Collected data

· · · · · · ·

import Summits.CriticalPhenomena.PercolationContinuityZ3.Theorems.PercNearOneGluingNoHeavyLowerTailMergeStability
import Summits.CriticalPhenomena.PercolationContinuityZ3.Theorems.PercNearOneGluingNoHeavyLowerTailChampionStabilityRelay
import Summits.CriticalPhenomena.PercolationContinuityZ3.Theorems.PercNearOneGluingNoHeavyLowerTailCILOwnEdgeStability
import HarnessLib

/-!
# `NoHeavyLowerTail` (stmt-CriticalPhenomena-4575) — the HULL-PORT TRANSFER inequality closes the crux

Support file (prover `prim-lf-2`, lemma factory "deletion–contraction / pivotal edge"; `--supports stmt-CriticalPhenomena-4575`).
No definitions, no named facts, no sorries.

Notation: `μ_w = prodBernoulli w` on `Fin n`, relays `A`, level `j`, `I_w(y) = μ_w{|π(y)| ≤ j}` (lightness), observer `o ∉ A`,
`L = {1 ≤ N ≤ j}` with `N = |π(o)|`, and for a pair `s(o,v)` of weight `0` the GLUED weights `w₁ = w[s(o,v) ↦ 1]`.

**The hull-port transfer inequality (GT, hypothesis `hGT` below; census name GMCX, memo CANDIDATES.md §A0 of the seat).**
For a NON-relay partner `v` and every relay `x` with no pair to `o` and none to `v`,

  `μ_{w₁}(L) + I_w(x) ≤ I_{w₁}(x) + max_{a ∈ A} I_w(a)`,

stated with a champion `c` of `w` realising the maximum.  It is hypothesis-free in `x` (no witness rule): the merge damage
`I_w(x) − I_{w₁}(x)` of ANY far relay plus the bad mass of the glued observer is at most the champion's lightness.  (The census
form is sharper — the maximum runs over the hull PORTS of `o, v` only — and has 0 violations in 1.0e5 exact-rational checks and
~10³ adversarial climbs; the weaker all-relay form used here is what the crux needs.)

* `HullPortTransfer.glue_le` — after gluing BOTH `s(o,v)` and a pair `s(c,z)`, `z ∈ {o,v}`, the champion sits in the observer's
  cluster, so `μ(L) ≤ μ(R_c)` (pull back along `insert`, `ChampionStability.real_update_one_eq`; pointwise).
* `HullPortTransfer.peel` — one-bond decomposition of `μ_{w₁}` at a pair `s(c,z)` (`stub_oneBondDecomp_k15`): the glued side is
  `glue_le`, the deleted side is the same claim for `w[s(c,z) ↦ 0]` (needed only when `w s(c,z) < 1`).
* `mergeStability_of_hullPortTransfer` — **GT ⇒ `stub_mergeStability`** (prim-gen-swap): a relay partner is the tree theorem
  `mergeStability_of_mem`; for a non-relay partner peel the champion's pairs to `o` and to `v` (it stays champion:
  `CutObserver.champion_of_erase_own_edge`, prover prim-gen-induct) and apply GT with `x := c`.
* `noHeavyLowerTail_of_hullPortTransfer` — **GT ⇒ NoHeavyLowerTail**, through `noHeavyLowerTail_of_mergeStability`.
-/

noncomputable section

· · · · · · ·

**Work task**
The records are to be duplicated in full, with every word kept exactly.

**Result**
import Summits.CriticalPhenomena.PercolationContinuityZ3.Theorems.PercNearOneGluingNoHeavyLowerTailMergeStability
import Summits.CriticalPhenomena.PercolationContinuityZ3.Theorems.PercNearOneGluingNoHeavyLowerTailChampionStabilityRelay
import Summits.CriticalPhenomena.PercolationContinuityZ3.Theorems.PercNearOneGluingNoHeavyLowerTailCILOwnEdgeStability
import HarnessLib

/-!
# `NoHeavyLowerTail` (stmt-CriticalPhenomena-4575) — the HULL-PORT TRANSFER inequality closes the crux

Support file (prover `prim-lf-2`, lemma factory "deletion–contraction / pivotal edge"; `--supports stmt-CriticalPhenomena-4575`).
No definitions, no named facts, no sorries.

Notation: `μ_w = prodBernoulli w` on `Fin n`, relays `A`, level `j`, `I_w(y) = μ_w{|π(y)| ≤ j}` (lightness), observer `o ∉ A`,
`L = {1 ≤ N ≤ j}` with `N = |π(o)|`, and for a pair `s(o,v)` of weight `0` the GLUED weights `w₁ = w[s(o,v) ↦ 1]`.

**The hull-port transfer inequality (GT, hypothesis `hGT` below; census name GMCX, memo CANDIDATES.md §A0 of the seat).**
For a NON-relay partner `v` and every relay `x` with no pair to `o` and none to `v`,

  `μ_{w₁}(L) + I_w(x) ≤ I_{w₁}(x) + max_{a ∈ A} I_w(a)`,

stated with a champion `c` of `w` realising the maximum.  It is hypothesis-free in `x` (no witness rule): the merge damage
`I_w(x) − I_{w₁}(x)` of ANY far relay plus the bad mass of the glued observer is at most the champion's lightness.  (The census
form is sharper — the maximum runs over the hull PORTS of `o, v` only — and has 0 violations in 1.0e5 exact-rational checks and
~10³ adversarial climbs; the weaker all-relay form used here is what the crux needs.)

* `HullPortTransfer.glue_le` — after gluing BOTH `s(o,v)` and a pair `s(c,z)`, `z ∈ {o,v}`, the champion sits in the observer's
  cluster, so `μ(L) ≤ μ(R_c)` (pull back along `insert`, `ChampionStability.real_update_one_eq`; pointwise).
* `HullPortTransfer.peel` — one-bond decomposition of `μ_{w₁}` at a pair `s(c,z)` (`stub_oneBondDecomp_k15`): the glued side is
  `glue_le`, the deleted side is the same claim for `w[s(c,z) ↦ 0]` (needed only when `w s(c,z) < 1`).
* `mergeStability_of_hullPortTransfer` — **GT ⇒ `stub_mergeStability`** (prim-gen-swap): a relay partner is the tree theorem
  `mergeStability_of_mem`; for a non-relay partner peel the champion's pairs to `o` and to `v` (it stays champion:
  `CutObserver.champion_of_erase_own_edge`, prover prim-gen-induct) and apply GT with `x := c`.
* `noHeavyLowerTail_of_hullPortTransfer` — **GT ⇒ NoHeavyLowerTail**, through `noHeavyLowerTail_of_mergeStability`.
-/

noncomputable section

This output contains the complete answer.